The task >> Copy the lines below verbatim. Begin with the first and end with the line containing "static covariance matrix".

Data records >>
import Summits.AtomisticToContinuum.FouriersLaw.Theorems.BondHeatUncertaintySubdiffusiveBondHeatKernelDetailedBalanceLaplaceA

/-!
# `HonestZwanzig.FeshbachIdentities`, part 2: positivity of the static covariance matrix

Support file for item `stmt-AtomisticToContinuum-12697` (`HonestZwanzig.FeshbachIdentities`), clause (iv-a):
for the pinned anharmonic chain `P = pinnedChain ω₂ lam β γ` (`ω₂ > 0`, `lam, β ≥ 0`), `T > 0`, the Gibbs measure
`μ_T = gibbsMeasure N T` and a finite family of NICE observables `e_x` (continuous, `|e_x| ≤ C e^{ϑH}`, `2ϑ < 1/T`),
the covariance matrix `Cov(e_x, e_y) = ∫ e_x e_y dμ_T - μ_T(e_x) μ_T(e_y)` is positive definite as soon as no
non-trivial combination `∑ ξ_x e_x` is constant:

* `pinnedChain_integral_gibbsMeasure_pos` — a continuous nonnegative observable which is positive somewhere has
  positive `μ_T`-integral (`μ_T` has the everywhere positive Lebesgue density `Z⁻¹e^{-H/T}`);
* `pinnedChain_sum_cov_eq_integral_sq_sub` — `ξᵀ Cov(e,e) ξ = ∫ (u - μ_T u)² dμ_T`, `u = ∑ ξ_x e_x`;
* `pinnedChain_sum_cov_pos` — hence `ξᵀ Cov(e,e) ξ > 0` whenever `u` takes two different values.

The verification that the symmetrically split site energies of the route are nice and that `∑ ξ_x e_x` is
non-constant for `ξ ≠ 0` is in the site-energy file.
-/

noncomputable section

open MeasureTheory ProbabilityTheory Filter Topology Set Function
open scoped NNReal ENNReal
open Literature.MathematicalPhysics.KineticTheory.HeatConduction
open Literature.MathematicalPhysics.KineticTheory OscillatorChain
open Summit.AtomisticToContinuum.FouriersLaw.Theorems.SubdiffusiveBondHeat
open Summit.AtomisticToContinuum.FouriersLaw.Theorems.OddSectorIrreversibility

namespace Summit.AtomisticToContinuum.FouriersLaw.Theorems.HonestZwanzig

variable {N : ℕ}

section Pinned

variable {ω₂ lam β γ : ℝ} (hω : 0 < ω₂) (hl : 0 ≤ lam) (hβ : 0 ≤ β) {T : ℝ} (hT : 0 < T)
include hω hl hβ hT

/-! ### Positivity of Gibbs integrals -/

/-- **`μ_T` charges every observable that is positive somewhere**: for a continuous `F ≥ 0` with `F(z₀) > 0` and
`F e^{-H/T} ∈ L¹(dq dp)`, `0 < ∫ F dμ_T` (`μ_T = (∫e^{-H/T})⁻¹ e^{-H/T} dq dp`, the density is positive and
Lebesgue measure charges the open set `{F > 0}`). [folklore] -/
theorem pinnedChain_integral_gibbsMeasure_pos {F : PhaseSpace N → ℝ} (hF : Continuous F) (hF0 : ∀ z, 0 ≤ F z)
    {z₀ : PhaseSpace N} (hz₀ : 0 < F z₀)
    (hFint : Integrable (fun x => F x * (pinnedChain ω₂ lam β γ).gibbsDensity N T x)) :
    0 < ∫ z, F z ∂((pinnedChain ω₂ lam β γ).gibbsMeasure N T) := by
  set P := pinnedChain ω₂ lam β γ with hP
  rw [P.integral_gibbsMeasure]
  have hZ : 0 < ∫ x, P.gibbsDensity N T x := integral_exp_pos (pinnedChain_integrable_gibbsDensity hω hl hβ γ N hT)
  refine mul_pos (inv_pos.2 hZ) ?_
  haveI : (volume : Measure (PhaseSpace N)).IsOpenPosMeasure := by
    have h1 : (volume : Measure (Fin N → ℝ)).IsOpenPosMeasure := by rw [volume_pi]; infer_instance
    rw [Measure.volume_eq_prod]
    infer_instance
  refine (integral_pos_iff_support_of_nonneg (fun x => mul_nonneg (hF0 x) (P.gibbsDensity_pos N T x).le)
    hFint).2 ?_
  have hopen : IsOpen (F ⁻¹' Ioi 0) := isOpen_Ioi.preimage hF
  have hsub : F ⁻¹' Ioi 0 ⊆ Function.support fun x => F x * P.gibbsDensity N T x := by
    intro x hx
    exact Function.mem_support.2 (mul_ne_zero (ne_of_gt hx) (P.gibbsDensity_pos N T x).ne')
  exact (hopen.measure_pos volume ⟨z₀, hz₀⟩).trans_le (measure_mono hsub)

/-! ### The quadratic form of the covariance matrix -/

omit hω hl hβ hT in
/-- A finite combination of nice observables is nice. [folklore] -/
theorem abs_sum_mul_le_exp_bound {ι : Type*} (s : Finset ι) {ϑ : ℝ} {e : ι → PhaseSpace N → ℝ} {C : ℝ}
    (heb : ∀ i y, |e i y| ≤ C * Real.exp (ϑ * (pinnedChain ω₂ lam β γ).hamiltonian N y)) (ξ : ι → ℝ)
    (y : PhaseSpace N) :
    |∑ i ∈ s, ξ i * e i y| ≤ (∑ i ∈ s, |ξ i| * C) * Real.exp (ϑ * (pinnedChain ω₂ lam β γ).hamiltonian N y) := by
  rw [Finset.sum_mul]
  refine (Finset.abs_sum_le_sum_abs _ _).trans (Finset.sum_le_sum fun i _ => ?_)
  rw [abs_mul, mul_assoc]
  exact mul_le_mul_of_nonneg_left (heb i y) (abs_nonneg _)

/-- **`ξᵀ Cov(e,e) ξ = ∫ (u - μ_T(u))² dμ_T`** with `u = ∑_x ξ_x e_x`, for nice `e_x` (`2ϑ < 1/T`). [folklore] -/
theorem pinnedChain_sum_cov_eq_integral_sq_sub {ϑ : ℝ} (h2ϑ : 2 * ϑ < 1 / T)
    {e : Fin N → PhaseSpace N → ℝ} (he : ∀ x, Continuous (e x)) {C : ℝ} (hC : 0 ≤ C)
    (heb : ∀ x y, |e x y| ≤ C * Real.exp (ϑ * (pinnedChain ω₂ lam β γ).hamiltonian N y)) (ξ : Fin N → ℝ) :
    ∑ x, ∑ y, ξ x * ((∫ z, e x z * e y z ∂((pinnedChain ω₂ lam β γ).gibbsMeasure N T)) -
        (∫ z, e x z ∂((pinnedChain ω₂ lam β γ).gibbsMeasure N T)) *
          (∫ z, e y z ∂((pinnedChain ω₂ lam β γ).gibbsMeasure N T))) * ξ y =
      ∫ z, ((∑ x, ξ x * e x z) - ∫ w, (∑ x, ξ x * e x w) ∂((pinnedChain ω₂ lam β γ).gibbsMeasure N T)) ^ 2
        ∂((pinnedChain ω₂ lam β γ).gibbsMeasure N T) := by
  set P := pinnedChain ω₂ lam β γ with hP
  set μ := P.gibbsMeasure N T with hμ
  haveI : IsProbabilityMeasure μ := pinnedChain_isProbabilityMeasure_gibbsMeasure hω hl hβ γ N hT
  have hϑ1 : ϑ < 1 / T := by
    have : ϑ ≤ 2 * ϑ ∨ 2 * ϑ < ϑ := le_or_gt _ _
    rcases this with h | h
    · exact lt_of_le_of_lt h h2ϑ
    · -- `ϑ < 0`
      have hϑ : ϑ < 0 := by linarith
      exact hϑ.trans (by positivity)
  have hEint : Integrable (fun z => Real.exp (ϑ * P.hamiltonian N z)) μ :=
    pinnedChain_integrable_exp_mul_hamiltonian_gibbsMeasure hω hl hβ γ N hT hϑ1
  have hE2int : Integrable (fun z => Real.exp (2 * ϑ * P.hamiltonian N z)) μ :=
    pinnedChain_integrable_exp_mul_hamiltonian_gibbsMeasure hω hl hβ γ N hT h2ϑ
  have hei : ∀ x, Integrable (e x) μ := fun x => integrable_of_abs_le_exp hEint (he x) (heb x)
  have heij : ∀ x y, Integrable (fun z => e x z * e y z) μ := fun x y =>
    integrable_of_abs_le_exp (C := C * C) hE2int ((he x).mul (he y)) (fun z => by
      rw [abs_mul, show C * C * Real.exp (2 * ϑ * P.hamiltonian N z) =
        (C * Real.exp (ϑ * P.hamiltonian N z)) * (C * Real.exp (ϑ * P.hamiltonian N z)) by
          rw [show 2 * ϑ * P.hamiltonian N z = ϑ * P.hamiltonian N z + ϑ * P.hamiltonian N z by ring,
            Real.exp_add]; ring]
      exact mul_le_mul (heb x z) (heb y z) (abs_nonneg _) (by positivity))
  -- the combination `u` and its mean
  set u : PhaseSpace N → ℝ := fun z => ∑ x, ξ x * e x z with hu
  set m : ℝ := ∫ w, u w ∂μ with hm
  have huc : Continuous u := continuous_finsetSum _ fun x _ => continuous_const.mul (he x)
  have hui : Integrable u μ := integrable_finsetSum _ fun x _ => (hei x).const_mul _
  have hu2 : Integrable (fun z => u z ^ 2) μ := by
    have : (fun z => u z ^ 2) = fun z => ∑ x, ∑ y, (ξ x * ξ y) * (e x z * e y z) := by
      funext z
      simp only [hu, sq, Finset.sum_mul, Finset.mul_sum]
      refine Finset.sum_congr rfl fun x _ => Finset.sum_congr rfl fun y _ => by ring
    rw [this]
    exact integrable_finsetSum _ fun x _ => integrable_finsetSum _ fun y _ => (heij x y).const_mul _
  -- left-hand side `= ∫ u² - m²`
  have hmx : m = ∑ x, ξ x * ∫ z, e x z ∂μ := by
    simp only [hm, hu]
    rw [integral_finsetSum _ fun x _ => (hei x).const_mul _]
    exact Finset.sum_congr rfl fun x _ => integral_const_mul _ _
  have hL : ∑ x, ∑ y, ξ x * ((∫ z, e x z * e y z ∂μ) - (∫ z, e x z ∂μ) * (∫ z, e y z ∂μ)) * ξ y =
      (∫ z, u z ^ 2 ∂μ) - m ^ 2 := by
    have h1 : ∫ z, u z ^ 2 ∂μ = ∑ x, ∑ y, ξ x * ξ y * ∫ z, e x z * e y z ∂μ := by
      have : (fun z => u z ^ 2) = fun z => ∑ x, ∑ y, (ξ x * ξ y) * (e x z * e y z) := by
        funext z
        simp only [hu, sq, Finset.sum_mul, Finset.mul_sum]
        refine Finset.sum_congr rfl fun x _ => Finset.sum_congr rfl fun y _ => by ring
      rw [this, integral_finsetSum _ fun x _ => integrable_finsetSum _ fun y _ => (heij x y).const_mul _]
      refine Finset.sum_congr rfl fun x _ => ?_
      rw [integral_finsetSum _ fun y _ => (heij x y).const_mul _]
      exact Finset.sum_congr rfl fun y _ => integral_const_mul _ _
    have h2 : m ^ 2 = ∑ x, ∑ y, ξ x * ξ y * ((∫ z, e x z ∂μ) * (∫ z, e y z ∂μ)) := by
      rw [hmx, sq, Finset.sum_mul]
      refine Finset.sum_congr rfl fun x _ => ?_
      rw [Finset.mul_sum]
      exact Finset.sum_congr rfl fun y _ => by ring
    rw [h1, h2, ← Finset.sum_sub_distrib]
    refine Finset.sum_congr rfl fun x _ => ?_
    rw [← Finset.sum_sub_distrib]
    exact Finset.sum_congr rfl fun y _ => by ring
  -- right-hand side `= ∫ u² - m²`
  have hR : ∫ z, (u z - m) ^ 2 ∂μ = (∫ z, u z ^ 2 ∂μ) - m ^ 2 := by
    have e1 : (fun z => (u z - m) ^ 2) = fun z => u z ^ 2 - (2 * m) * u z + m ^ 2 := by
      funext z; ring
    have i1 : Integrable (fun z => u z ^ 2 - 2 * m * u z) μ := hu2.sub (hui.const_mul _)
    rw [e1, integral_add i1 (integrable_const _), integral_sub hu2 (hui.const_mul _),
      integral_const_mul, integral_const]
    simp only [probReal_univ, smul_eq_mul, one_mul]
    rw [← hm]
    ring
  rw [hL, ← hR]

/-- **Positive definiteness of the covariance matrix**: with `e_x` nice (`2ϑ < 1/T`), if `u = ∑ ξ_x e_x` takes two
different values then `ξᵀ Cov(e,e) ξ > 0` — it equals `∫ (u - μ_T u)² dμ_T`, the integrand is continuous,
nonnegative and positive at one of the two points, and `μ_T` charges open sets. [folklore] -/
theorem pinnedChain_sum_cov_pos {ϑ : ℝ} (hϑ0 : 0 < ϑ) (h2ϑ : 2 * ϑ < 1 / T)
    {e : Fin N → PhaseSpace N → ℝ} (he : ∀ x, Continuous (e x)) {C : ℝ} (hC : 0 ≤ C)
    (heb : ∀ x y, |e x y| ≤ C * Real.exp (ϑ * (pinnedChain ω₂ lam β γ).hamiltonian N y)) (ξ : Fin N → ℝ)
    {z₀ z₁ : PhaseSpace N} (hne : ∑ x, ξ x * e x z₀ ≠ ∑ x, ξ x * e x z₁) :
    0 < ∑ x, ∑ y, ξ x * ((∫ z, e x z * e y z ∂((pinnedChain ω₂ lam β γ).gibbsMeasure N T)) -
        (∫ z, e x z ∂((pinnedChain ω₂ lam β γ).gibbsMeasure N T)) *
          (∫ z, e y z ∂((pinnedChain ω₂ lam β γ).gibbsMeasure N T))) * ξ y := by
  set P := pinnedChain ω₂ lam β γ with hP
  set μ := P.gibbsMeasure N T with hμ
  rw [pinnedChain_sum_cov_eq_integral_sq_sub hω hl hβ hT h2ϑ he hC heb ξ]
  set u : PhaseSpace N → ℝ := fun z => ∑ x, ξ x * e x z with hu
  set m : ℝ := ∫ w, u w ∂μ with hm
  have huc : Continuous u := continuous_finsetSum _ fun x _ => continuous_const.mul (he x)
  -- a point where `(u - m)² > 0`
  obtain ⟨w, hw⟩ : ∃ w, 0 < (u w - m) ^ 2 := by
    by_cases h0 : u z₀ = m
    · refine ⟨z₁, ?_⟩
      have : u z₁ - m ≠ 0 := by
        intro h; apply hne; show u z₀ = u z₁; linarith
      positivity
    · exact ⟨z₀, by have : u z₀ - m ≠ 0 := sub_ne_zero.2 h0; positivity⟩
  refine pinnedChain_integral_gibbsMeasure_pos hω hl hβ hT ((huc.sub continuous_const).pow 2)
    (fun z => sq_nonneg _) hw ?_
  -- integrability of `(u - m)² e^{-H/T}`
  have hub : ∀ y, |u y| ≤ (∑ x, |ξ x| * C) * Real.exp (ϑ * P.hamiltonian N y) :=
    fun y => abs_sum_mul_le_exp_bound Finset.univ heb ξ y
  set K : ℝ := ∑ x, |ξ x| * C with hK
  have hK0 : 0 ≤ K := Finset.sum_nonneg fun x _ => mul_nonneg (abs_nonneg _) hC
  have hmb : ∀ y, |m| ≤ |m| * Real.exp (ϑ * P.hamiltonian N y) := fun y =>
    le_mul_of_one_le_right (abs_nonneg _)
      (Real.one_le_exp (mul_nonneg hϑ0.le (pinnedChain_hamiltonian_nonneg hω.le hl hβ γ N y)))
  have hdb : ∀ y, |u y - m| ≤ (K + |m|) * Real.exp (ϑ * P.hamiltonian N y) := fun y => by
    calc |u y - m| ≤ |u y| + |m| := abs_sub _ _
      _ ≤ K * Real.exp (ϑ * P.hamiltonian N y) + |m| * Real.exp (ϑ * P.hamiltonian N y) :=
          add_le_add (hub y) (hmb y)
      _ = (K + |m|) * Real.exp (ϑ * P.hamiltonian N y) := by ring
  have hsqb : ∀ y, |(u y - m) ^ 2| ≤ (K + |m|) ^ 2 * Real.exp (2 * ϑ * P.hamiltonian N y) := fun y => by
    rw [abs_pow, show (K + |m|) ^ 2 * Real.exp (2 * ϑ * P.hamiltonian N y) =
      ((K + |m|) * Real.exp (ϑ * P.hamiltonian N y)) ^ 2 by rw [mul_pow, ← Real.exp_nat_mul]; ring_nf]
    exact pow_le_pow_left₀ (abs_nonneg _) (hdb y) 2
  have hw2 := pinnedChain_integrable_exp_mul_gibbsDensity hω hl hβ γ N hT h2ϑ
  refine (hw2.const_mul ((K + |m|) ^ 2)).mono'
    ((((huc.sub continuous_const).pow 2).mul (pinnedChain_continuous_gibbsDensity ω₂ lam β γ N T)).aestronglyMeasurable)
    (Eventually.of_forall fun y => ?_)
  rw [Real.norm_eq_abs, abs_mul, abs_of_pos (P.gibbsDensity_pos N T y), ← mul_assoc]
  exact mul_le_mul_of_nonneg_right (hsqb y) (P.gibbsDensity_pos N T y).le

end Pinned

end Summit.AtomisticToContinuum.FouriersLaw.Theorems.HonestZwanzig

end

Exercise solution >>
import Summits.AtomisticToContinuum.FouriersLaw.Theorems.BondHeatUncertaintySubdiffusiveBondHeatKernelDetailedBalanceLaplaceA

/-!
# `HonestZwanzig.FeshbachIdentities`, part 2: positivity of the static covariance matrix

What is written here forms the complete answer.